I didn't mean to suggest there's no need for Mog either. I love to see developments like this. Deno is a practical solution for me today, but I see why it isn't a perfect forever-solution too.
I generally agree. TypeScript is a great language, and JS runtimes have certainly had a lot of money and effort poured into them for a long time. I would add WASM to this category, as probably the closest thing to Mog. Write a program in some language, compile it to WASM, and load it into the host process. This is (probably) nice and safe, and relatively performant.
Since it's new, Mog will likely not yet beat existing systems at basically anything. Its potential lies in having better performance and a much smaller total system footprint and complexity than the alternatives. WASM is generally interpreted -- you can compile it, but it wasn't really designed for that as far as I know.

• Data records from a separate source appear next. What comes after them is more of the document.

import Literature.Probability.LatticeModels.HighDimTrivialityPanisFourProofs
import Literature.Probability.LatticeModels.ImprovedTreeDiagramBoundHolds
import HarnessLib

/-!
# High-dimensional triviality of Ising scaling limits: discharge of Panis's `d = 4` bound

Topic `Literature/Probability/LatticeModels`; family `crit-ising`. Discharges the named fact
`panis_ursellFourSum_le_four` (`HighDimTrivialityUniform.lean`; R. Panis, *Triviality of the scaling limits of
critical Ising and φ⁴ models with effective dimension at least four*, Ann. Probab. 54 (2026) = arXiv:2309.05797,
Cor. 1.8 and its proof, §6.6 p. 33) by combining

* the tree's reduction `panis_ursellFourSum_le_four_of_improvedTreeDiagramBound`
  (`HighDimTrivialityPanisFourProofs.lean`: Fekete bound on the axis two-point function, the `φ_β`-window of
  Panis Def. 3.21 / Rem. 3.22 ⇒ the Aizenman–Duminil-Copin correlation-length window at scale `L^{1/4}`,
  bubble-diagram growth (Panis Lemma 6.16, nearest-neighbour case) and the four-sum bookkeeping of
  Aizenman–Duminil-Copin 2021 §6.3), with
* the discharge `aizenmanDuminilCopin_improvedTreeDiagramBound_holds` of Aizenman–Duminil-Copin 2021, Thm 1.3
  (`ImprovedTreeDiagramBoundHolds.lean`).

Separate leaf file: `HighDimTrivialityUniform(Proofs).lean` are imported by `ImprovedTreeDiagramBound.lean` and hence by
the whole random-current chain below `ImprovedTreeDiagramBoundHolds.lean` (an append there would close an import cycle).

## References
* R. Panis, arXiv:2309.05797 (Ann. Probab. 54, 2026), Cor. 1.8 (p. 8), §6.6 (p. 33), Def. 3.21, Rem. 3.22 (p. 16),
  Lemma 6.16 (p. 27) [Panis2023Triviality].
* M. Aizenman, H. Duminil-Copin, *Marginal triviality of the scaling limits of critical 4D Ising and φ⁴₄ models*,
  Ann. of Math. 194 (2021), arXiv:1912.07973, Thm 1.3 (p. 6), §6.3 (pp. 26–27) [AizenmanDuminilCopinAnnals2021].
-/

namespace Literature.Probability.LatticeModels

/-- **Panis 2023, Cor. 1.8 (`d = 4`, sharp-length window) — discharged**: the named fact
`panis_ursellFourSum_le_four` holds, from the reduction to Aizenman–Duminil-Copin 2021, Thm 1.3
(`panis_ursellFourSum_le_four_of_improvedTreeDiagramBound`) and the discharge of that theorem
(`aizenmanDuminilCopin_improvedTreeDiagramBound_holds`).
[cite: Panis2023Triviality, Cor. 1.8 (p. 8) and its proof §6.6 (p. 33)]
[cite: AizenmanDuminilCopinAnnals2021, arXiv:1912.07973 Thm 1.3 (p. 6), §6.3 (pp. 26–27)] -/
theorem panis_ursellFourSum_le_four_holds : panis_ursellFourSum_le_four :=
  panis_ursellFourSum_le_four_of_improvedTreeDiagramBound aizenmanDuminilCopin_improvedTreeDiagramBound_holds

end Literature.Probability.LatticeModels
/-- **The local coarea formula for a sheet adapted to the product `V₁ ⊞ V₂` (Bochner form).** Let `T` be a
holomorphic `p`-chain on an open subset of `V₁ ⊞ V₂`, `K` a complex inner product space with
`dim K + dim V₂ = a + b = p`, `ℓ : V₁ ⊞ V₂ → K ⊞ V₂` complex-linear with `(ℓ z)₂ = z₂`, and `s` a
holomorphic section of `ℓ` over the open `W` parametrising a relatively open piece of the carrier. Then
for the cross form `Ω = pr₁^*γ ∧ pr₂^*ν` (`γ ∈ Alt^{2a}(V₁; ℂ)`, `ν ∈ Alt^{2b}(V₂; ℂ)`, read in degree
`2p` on `V₁ ⊞ V₂`), unitary bases `e′` of `K`, `e₂` of `V₂`, a weight `g` and a measurable `S ⊆ W` with
`g Ω(ξ_T)` integrable on `s(S)`:
`∫_{s(S)} g Ω(ξ_T) d𝓗^{2p} = ν(e₂, ie₂, …) · ∫_{t ∈ V₂} ∫_{x : (x,t) ∈ S} g(s(x,t)) γ((Ds(x,t)(e′₀,0))₁, (Ds(x,t)(ie′₀,0))₁, …) d𝓗^{2a}(x) d𝓗^{2b}(t)`
— the sheet formula of §1 for the concatenated frame, the block evaluation of §2 (`(Ds ζ)₂ = ζ₂`), and
Fubini on `K ⊞ V₂ = K × V₂` (`𝓗^{2p} = 𝓗^{2a} ⊗ 𝓗^{2b}`). This is the chart-level case of the coarea
formula `∫_A f J(pr₂|A) d𝓗^{2p} = ∫_t ∫_{A_t} f d𝓗^{2a} dt` [Federer1969, 3.2.22] for the fibration of a
sheet by the second projection. [cite: Federer1969, 3.2.22 and 3.2.23] [cite: Chirka1989, §14.1 Cor., p. 174] -/
theorem integral_image_section_cross_eq (hp : 0 < p)
    (T : HolomorphicChain 𝓘(ℂ, WithLp 2 (V₁ × V₂)) Ω' p) (hab : p = a + b) (h2 : 2 * a + 2 * b = 2 * p)
    (hK : finrank ℂ K = a) (hV₂ : finrank ℂ V₂ = b)
    (ℓ : WithLp 2 (V₁ × V₂) →L[ℂ] WithLp 2 (K × V₂)) (hℓ₂ : ∀ z, (ofLp (ℓ z)).2 = (ofLp z).2)
    {W : Set (WithLp 2 (K × V₂))} (hW : IsOpen W) {s : WithLp 2 (K × V₂) → WithLp 2 (V₁ × V₂)}
    (hs : DifferentiableOn ℂ s W) (hℓs : ∀ w ∈ W, ℓ (s w) = w) (hsW : s '' W ⊆ T.carrier)
    (hopen : ∀ t ∈ W, ∃ N ∈ 𝓝 (s t), T.carrier ∩ N ⊆ s '' W)
    (γ : V₁ [⋀^Fin (2 * a)]→L[ℝ] ℂ) (ν : V₂ [⋀^Fin (2 * b)]→L[ℝ] ℂ) (g : WithLp 2 (V₁ × V₂) → ℂ)
    (e' : OrthonormalBasis (Fin a) ℂ K) (e₂ : OrthonormalBasis (Fin b) ℂ V₂)
    {S : Set (WithLp 2 (K × V₂))} (hSm : MeasurableSet S) (hSW : S ⊆ W)
    (hint : IntegrableOn (fun z ↦ g z *
      ((((γ.compContinuousLinearMap (ContinuousLinearMap.fst ℝ V₁ V₂)).wedge
        (ν.compContinuousLinearMap (ContinuousLinearMap.snd ℝ V₁ V₂))).domDomCongr (finCongr h2)).compContinuousLinearMap
        (WithLp.prodContinuousLinearEquiv 2 ℝ V₁ V₂ : WithLp 2 (V₁ × V₂) →L[ℝ] V₁ × V₂)) (T.orientationFrame z))
      (s '' S) (μHE[2 * p] : Measure (WithLp 2 (V₁ × V₂)))) :
    ∫ z in s '' S, g z *
        ((((γ.compContinuousLinearMap (ContinuousLinearMap.fst ℝ V₁ V₂)).wedge
          (ν.compContinuousLinearMap (ContinuousLinearMap.snd ℝ V₁ V₂))).domDomCongr (finCongr h2)).compContinuousLinearMap
          (WithLp.prodContinuousLinearEquiv 2 ℝ V₁ V₂ : WithLp 2 (V₁ × V₂) →L[ℝ] V₁ × V₂)) (T.orientationFrame z)
        ∂(μHE[2 * p] : Measure (WithLp 2 (V₁ × V₂))) =
      ν (complexFrame ⇑e₂) * ∫ t, (∫ x in {x | toLp 2 (x, t) ∈ S}, g (s (toLp 2 (x, t))) *
        γ (fun i ↦ (ofLp (fderiv ℂ s (toLp 2 (x, t)) (toLp 2 (complexFrame ⇑e' i, (0 : V₂))))).1)
          ∂(μHE[2 * a] : Measure K)) ∂(μHE[2 * b] : Measure V₂) := by
  -- the concatenated unitary frame and the sheet formula
  set u : Fin p → WithLp 2 (K × V₂) :=
    Fin.append (fun i ↦ toLp 2 (e' i, (0 : V₂))) (fun j ↦ toLp 2 ((0 : K), e₂ j)) ∘ Fin.cast hab with hu_def
  have hu : Orthonormal ℂ u :=
    (orthonormal_append_toLp e'.orthonormal e₂.orthonormal).comp _ (Fin.cast_injective hab)
  have hP : finrank ℂ (WithLp 2 (K × V₂)) = p := by
    rw [(WithLp.linearEquiv 2 ℂ (K × V₂)).finrank_eq, Module.finrank_prod, hK, hV₂, hab]
  rw [T.integral_image_section_eq hp hP ℓ hW hs hℓs hsW hopen hu _ g hSm hSW]
  have hpt : EqOn (fun w ↦ g (s w) *
      ((((γ.compContinuousLinearMap (ContinuousLinearMap.fst ℝ V₁ V₂)).wedge
        (ν.compContinuousLinearMap (ContinuousLinearMap.snd ℝ V₁ V₂))).domDomCongr (finCongr h2)).compContinuousLinearMap
        (WithLp.prodContinuousLinearEquiv 2 ℝ V₁ V₂ : WithLp 2 (V₁ × V₂) →L[ℝ] V₁ × V₂))
        (⇑(fderiv ℂ s w) ∘ complexFrame u))
      (fun w ↦ ν (complexFrame ⇑e₂) * (g (s w) *
        γ (fun i ↦ (ofLp (fderiv ℂ s w (toLp 2 (complexFrame ⇑e' i, (0 : V₂))))).1))) S := by
    intro w hw
    simp only
    rw [hu_def, cross_apply_fderiv_section_comp_complexFrame hab h2 ℓ hℓ₂ hW hs hℓs (hSW hw) γ ν ⇑e' ⇑e₂]
    ring
  rw [setIntegral_congr_fun hSm hpt, integral_const_mul]
  by_cases hν : ν (complexFrame ⇑e₂) = 0
  · rw [hν, zero_mul, zero_mul]
  congr 1
  -- Fubini on `K ⊞ V₂`
  have hH := T.integrableOn_preimage_toLp_cross_integrand hp hab h2 hK hV₂ ℓ hℓ₂ hW hs hℓs hsW hopen γ ν g
    e' e₂ hν hSm hSW hint
  letI : InnerProductSpace ℝ K := InnerProductSpace.complexToReal
  letI : InnerProductSpace ℝ V₂ := InnerProductSpace.complexToReal
  haveI : FiniteDimensional ℝ K := FiniteDimensional.complexToReal K
  haveI : FiniteDimensional ℝ V₂ := FiniteDimensional.complexToReal V₂
  have hK2 : finrank ℝ K = 2 * a := by rw [finrank_real_of_complex, hK]
  have hV22 : finrank ℝ V₂ = 2 * b := by rw [finrank_real_of_complex, hV₂]
  have hμ : (μHE[2 * p] : Measure (WithLp 2 (K × V₂))) =
      (((μHE[2 * a] : Measure K).prod (μHE[2 * b] : Measure V₂)).map (toLp 2)) := by
    rw [← hK2, ← hV22, map_toLp_prod_euclideanHausdorffMeasure, hK2, hV22, h2]
  have hS' : MeasurableSet ((toLp 2 : K × V₂ → WithLp 2 (K × V₂)) ⁻¹' S) :=
    hSm.preimage (WithLp.measurable_toLp 2 (K × V₂))
  haveI : SigmaFinite (μHE[2 * a] : Measure K) := by
    rw [← hK2, InnerProductSpace.euclideanHausdorffMeasure_eq_volume]; infer_instance
  haveI : SigmaFinite (μHE[2 * b] : Measure V₂) := by
    rw [← hV22, InnerProductSpace.euclideanHausdorffMeasure_eq_volume]; infer_instance
  rw [hμ, ← MeasurableEquiv.coe_toLp, setIntegral_map_equiv, MeasurableEquiv.coe_toLp,
    ← integral_indicator hS', integral_prod_symm _ ((integrable_indicator_iff hS').2 hH)]
  congr 1
  funext t
  have hSt : MeasurableSet {x : K | toLp 2 (x, t) ∈ S} := hS'.preimage measurable_prodMk_right
  have hind : (fun x : K ↦ ((toLp 2 : K × V₂ → WithLp 2 (K × V₂)) ⁻¹' S).indicator (fun q : K × V₂ ↦
      g (s (toLp 2 q)) * γ (fun i ↦ (ofLp (fderiv ℂ s (toLp 2 q) (toLp 2 (complexFrame ⇑e' i, (0 : V₂))))).1))
        (x, t)) = {x : K | toLp 2 (x, t) ∈ S}.indicator (fun x ↦ g (s (toLp 2 (x, t))) *
      γ (fun i ↦ (ofLp (fderiv ℂ s (toLp 2 (x, t)) (toLp 2 (complexFrame ⇑e' i, (0 : V₂))))).1)) := by
    funext x
    rfl
  rw [hind, integral_indicator hSt]
import Summits.QuantumFields.YangMills.Theorems.UnitScaleTiltHalvingOmegaRowMember
import HarnessLib

/-!
# Line H (`BirthV10.stub_halvingStep`, stmt-QuantumFields-19200) — (B-al-4)₃'s ω-ROW (F-ω), FILE 3-S (σ-EDITION of ✓FILE 3, LEAD-H ★w5-19200 g7 WORD 24): the POINTWISE oscillation bound reading the chart letter `c′` itself, and the
# σ-GUARDED member corollary `omegaRow_of_guards_σ` (row `hOsc` with ONE extra tail antecedent `c′ ≤ cσ`, `cσ` an OUTER real; closed form `ω_j^σ` = ✓FILE 3's with `c′max ↦ cσ`)

Cell `ym3-torus` (HUMAN RULING D-0037: YM₃ on T³ is ladder rung R3 — NOT d = 4, NOT infinite volume, NOT a mass gap, NOT the Clay problem), width seat `ym3-torus-px9` gen 6.
`--supports stmt-QuantumFields-19200 --as helper`; THEOREMS ONLY (0 `def`, 0 `sorry`); count-neutral; nothing here claims (B-al-4)₃, the (b)-row, (M2′), the stub, the crux or the gap.

WHY (the θ-BUDGET SEAM, ym3-torus-px20 g5 05:58Z, memo `LOCATE-THETA-BUDGET-px20g5.md` = item evidence #47): ✓FILE 3 `HalvingOmegaRowMember.omegaRow_of_guards` majorises the chart
letter `c′` by the row's own window `c′max = (8·3800((d+2)L)²)⁻¹`, an L-ONLY number, so its `ω_{k−1} ≥ 128d·c′max∕L` does not shrink with `ε₀` and the shell's budget `3θG ≤ θb = O(s′)`
cannot close. Print instantiates the chart on `□_k` at `c′ = 2L·c⋆ = O(s′)` ([Balaban1985RegularSpaces] (1.42) at `k − 1`); the cure is ONE more tail antecedent `c′ ≤ cσ` with `cσ`
quantified OUTSIDE the row (like `ω`), and the closed form read at `cσ`.  THIS FILE: §1 ★ `omegaRow_pointwise` — every antecedent of the row as a named hypothesis and the bound with
`c′` LITERAL (`x_j(c′) + 2a_j(c′) + a_j(c′)² + (2a_j + a_j²)x_j`, `x_j(c′) = d(L−1)(256(d+1)(d+4)(2ε₀)(Lʲ∕Lᵏ)² + Lʲη·c′)`, `a_j(c′) = 64d·Lʲη·c′`, `η = L^{−k}`, `k = K − n`; proof =
✓FILE 3's, stopped before the majorisation); §2 ★★★ `omegaRow_of_guards_σ` — outer `(cσ : ℝ)`, the skeleton's `hOsc` antecedents VERBATIM with `c' ≤ cσ →` inserted right after
`8·3800·((d+2)L)²·c' ≤ 1 →`, conclusion `≤ ω_j^σ` := the same closed form at `cσ` (by §1 and ✓`omegaForm_mono`); at a consumer's `cσ := 2·(F.P K).L·cstar` the new antecedent
β-reduces to `c' ≤ 2·(F.P K).L·cstar`.  HONEST SCOPE: by-name plumbing over ✓FILES 1–3; the numeric window `0 ≤ ω_j^σ ≤ 1∕600` (needs `cσ` small) is a separate file.

References: T. Bałaban, CMP **98** (1985) 17–51 [Balaban1985Averaging] ((11) p.19, (47) p.25, Prop. 2 (52)–(54) p.26, (84) p.30, (85) p.31, (99) p.32, (163) p.42);
CMP **99** (1985) 75–102 [Balaban1985RegularSpaces] ((1.15) p.78, (1.19) p.79, (1.29) p.81, (1.42) p.83, (1.69) p.88, p.98).
-/

set_option autoImplicit false

noncomputable section

open scoped BigOperators Matrix.Norms.L2Operator
open NormedSpace
open Complex (I)

namespace Summit.QuantumFields.YangMills.Theorems.HalvingOmegaRowMemberS

open Literature.MathematicalPhysics.QuantumFieldTheory.Balaban1983to89
open Literature.MathematicalPhysics.QuantumFieldTheory.Balaban1983to89.T3ContinuumYM3Torus
open B7Prop1Explicit renaming Site → LSite
open B7Prop1Explicit (e e_apply boxVec axialFn gaugeAct hol treeWord U1 expUnit val_expUnit)
open B7Prop1Local (InBox AgreeOn loK bondHiK avgIter_congr hol_treeWord_congr)
open B7Prop2Explicit (avgIter pdev C0 c2' AvgClosed)
open B7Prop2SpecialUnitary (specialUnitaryUnits mem_specialUnitaryUnits specialUnitaryUnits_le_U1)
open B7Prop3Flat (expCfg c3)
open B7Eq92Concrete (mgauge mgauge_one_left)
open B7Eq84Concrete (uavg)
open B7Eq99Concrete (wrec)
open B8Ineq130 (tlo thi tlo_apply thi_apply)
open B8Ineq132 (InAk Under under_tower)
open B8Eq119TwistedAxial (InAx Restr129)
open B8Eq131Cubes (cube sqLo sqHi tLo tHi)
open B8Eq131Derivation (under_one_block under_one_corner under_succ_of_under_block)
open B8Eq184Proof (cfgExp)
open B8CubeMemberZd (cubeLamS)
open B8Lemma1NonAbelian (lowPart boxVec_nonneg)
open B10Eq27TorusAxialLog (pull unitsField toUField)
open Summit.QuantumFields.YangMills.Theorems.Prop7AxialReprPrint (pull_toUField_mem pdev_pull_lt)
open HalvingCombTorusTower (hblk_of_inAx avgClosed_su2)
open HalvingOmegaRow (norm_inv_mul_sample_sub_one_le)
open HalvingOmegaRowWrec (uavg_flat_eq_local norm_wrec_flat_sub_one_le norm_inv_uavg_mul_uavg_sub_one_le)
open HalvingOmegaRowMember (under_comp under_of_fine_bond under_of_depBox under_one_of_inBox inBox_tower_of_under gaugeAct_of_mgauge_one mem_su2_of_gaugeAct
  norm_cfgExp_sub_one_le eta_norm_le_of_chart omegaForm_mono)

variable (F : T3Family) {n K : ℕ}
/-! ## §5 The support statements (`hSoff` of ★ p849763) and the bundle -/

set_option maxHeartbeats 1600000 in
/-- **(S3a) OFF `S` NO CONJUGATE MEETS THE SHELL**: for `t ∉ S` and every `x`, `x t x⁻¹ ∉ tsupport 𝟙_{K b K}` (`= K b K`, closed since `K` is compact).
[cite: Rogawski1990, §12.7 L. 12.7.3 (proof) p. 195; §4.9 p. 55] -/
theorem conj_notMem_tsupport_indicator_shell_of_notMem {v : HeightOneSpectrum (𝓞 ↥(maximalRealSubfield L))} (w : PlacesOver L v) (hw : IsCMField.complexConj L • w.1 = w.1)
    (K : Subgroup ↥(unitaryGroupOfForm (conjLocal L (IsCMField.complexConj L) v) (cmLocalForm L 3 v))) (hKc : IsCompact (K : Set ↥(unitaryGroupOfForm (conjLocal L (IsCMField.complexConj L) v) (cmLocalForm L 3 v)))) {r : WithZero (Multiplicative ℤ)} (hr : r < 1)
    (hKr : ∀ k ∈ K, ∀ i j : Fin 3, Valued.v ((((k : GL (Fin 3) (LocalRing L v)).val i j - (1 : Matrix (Fin 3) (Fin 3) (LocalRing L v)) i j) : LocalRing L v) w) ≤ r)
    {b : ↥(unitaryGroupOfForm (conjLocal L (IsCMField.complexConj L) v) (cmLocalForm L 3 v))} (hbM : b ∈ (cmBorelTriple L 3 v).M) {d : Fin 3 → (LocalRing L v)ˣ} (hd : glDiagonal 3 (LocalRing L v) d = (b : GL (Fin 3) (LocalRing L v)))
    (h01 : Valued.v ((((d 0 : (LocalRing L v)ˣ) : LocalRing L v) : LocalRing L v) w) < Valued.v ((((d 1 : (LocalRing L v)ˣ) : LocalRing L v) : LocalRing L v) w)) (h12 : Valued.v ((((d 1 : (LocalRing L v)ˣ) : LocalRing L v) : LocalRing L v) w) < Valued.v ((((d 2 : (LocalRing L v)ˣ) : LocalRing L v) : LocalRing L v) w))
    (t : ↥(cmBorelTriple L 3 v).M) (ht : t ∉ {t : ↥(cmBorelTriple L 3 v).M | (((((⟨b, hbM⟩ : ↥(cmBorelTriple L 3 v).M))⁻¹ * t : ↥(cmBorelTriple L 3 v).M) : ↥(unitaryGroupOfForm (conjLocal L (IsCMField.complexConj L) v) (cmLocalForm L 3 v))) ∈ cmLocalIntegralLevel L 3 (Matrix.of fun i j : Fin 3 => if i.val + j.val + 1 = 3 then (1 : L) else 0) v) ∨ (((((⟨b, hbM⟩ : ↥(cmBorelTriple L 3 v).M)) * t : ↥(cmBorelTriple L 3 v).M) : ↥(unitaryGroupOfForm (conjLocal L (IsCMField.complexConj L) v) (cmLocalForm L 3 v))) ∈ cmLocalIntegralLevel L 3 (Matrix.of fun i j : Fin 3 => if i.val + j.val + 1 = 3 then (1 : L) else 0) v)}) (x : ↥(unitaryGroupOfForm (conjLocal L (IsCMField.complexConj L) v) (cmLocalForm L 3 v))) :
    x * (t : ↥(unitaryGroupOfForm (conjLocal L (IsCMField.complexConj L) v) (cmLocalForm L 3 v))) * x⁻¹ ∉ tsupport ((DoubleCoset.doubleCoset b (K : Set ↥(unitaryGroupOfForm (conjLocal L (IsCMField.complexConj L) v) (cmLocalForm L 3 v))) (K : Set ↥(unitaryGroupOfForm (conjLocal L (IsCMField.complexConj L) v) (cmLocalForm L 3 v)))).indicator fun _ => (1 : ℂ)) := by
  have hclosed : IsClosed (DoubleCoset.doubleCoset b (K : Set ↥(unitaryGroupOfForm (conjLocal L (IsCMField.complexConj L) v) (cmLocalForm L 3 v))) (K : Set ↥(unitaryGroupOfForm (conjLocal L (IsCMField.complexConj L) v) (cmLocalForm L 3 v)))) :=
    ((hKc.mul isCompact_singleton).mul hKc).isClosed
  have hsub : tsupport ((DoubleCoset.doubleCoset b (K : Set ↥(unitaryGroupOfForm (conjLocal L (IsCMField.complexConj L) v) (cmLocalForm L 3 v))) (K : Set ↥(unitaryGroupOfForm (conjLocal L (IsCMField.complexConj L) v) (cmLocalForm L 3 v)))).indicator fun _ => (1 : ℂ)) ⊆
      DoubleCoset.doubleCoset b (K : Set ↥(unitaryGroupOfForm (conjLocal L (IsCMField.complexConj L) v) (cmLocalForm L 3 v))) (K : Set ↥(unitaryGroupOfForm (conjLocal L (IsCMField.complexConj L) v) (cmLocalForm L 3 v))) := by
    rw [tsupport]
    exact closure_minimal Set.support_indicator_subset hclosed
  intro hmem
  refine ht (mem_shellTorusSet_of_charpoly_eq L w hw K hr hKr hbM hd h01 h12 (hsub hmem) t ?_)
  rw [Subgroup.coe_mul, Subgroup.coe_mul, Subgroup.coe_inv, Units.val_mul, Units.val_mul, Matrix.coe_units_inv, Matrix.charpoly_units_conj]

More generally, I think new execution environments are good opportunities for new languages that directly address the needs of that environment. The example that comes to mind is JavaScript, which turned webpages into dynamically loaded applications. AI agents have such heavy usage and specific problems that a language designed to be both written and executed by them is worth a shot in my opinion.
I agree with this take. What does this bring to the table that can't be done with pretty much any preexisting toolset? Hell, even bash and chroot jail...
I see that Deno requires a subprocess which introduces some overhead, and I might be naive to think so, but that doesn't seem like it would matter much when agent round-trip and inference time is way, way longer than any inefficiency a subprocess would introduce. (edit: I realized in some cases the round-trip time may be negligible if the agent is local, but inference is still very slow)
I admittedly do prefer the syntax here, but I'm more so asking these questions from a point of pragmatism over idealism. I already use Deno because it's convenient, practical, and efficient rather than ideal.